import Literature.NumberTheory.LFunctions.SchoenfeldEq620Sieve

/-!
# Schoenfeld (6.20) on `[3169, 5·10⁷]` — block 06: `[30000000, 35000000)`

Topic: `Literature/NumberTheory/LFunctions`. COMPUTATIONAL (one `native_decide`): the cell loop of
`SchoenfeldEq620Sieve.lean` (certified check of `0 < {li(x) − π(x)} log x/√x < 2.523`, Schoenfeld 1976,
(6.20)) passes on `[30000000, 35000000)`, entering with `π(30000000 − 1) = 1857859` and leaving with
`π(35000000 − 1) = 2146775`. Consumed by `SchoenfeldExplicitProofs.lean` through
`SchoenfeldSieve.segOK620_step`.

## References

* L. Schoenfeld, Math. Comp. 30 (1976), 337–360, proof of Cor. 1, (6.20) (p. 340). [Schoenfeld1976]
-/

namespace Literature.NumberTheory.LFunctions

namespace SchoenfeldSieve

/-- Block 06 of the certified check of (6.20): `checkSeg620 30000000 35000000 1857859 2146775`. [folklore] -/
theorem checkSeg620_06 : checkSeg620 30000000 35000000 1857859 2146775 = true := by
  native_decide

end SchoenfeldSieve

end Literature.NumberTheory.LFunctions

• _Task details_: An exact copy of the lines from the one with "namespace SchoenfeldSieve" to the final line of the entries is all that the answer should hold.

• _Solution to the problem_:
namespace SchoenfeldSieve

/-- Block 06 of the certified check of (6.20): `checkSeg620 30000000 35000000 1857859 2146775`. [folklore] -/
theorem checkSeg620_06 : checkSeg620 30000000 35000000 1857859 2146775 = true := by
  native_decide

end SchoenfeldSieve

end Literature.NumberTheory.LFunctions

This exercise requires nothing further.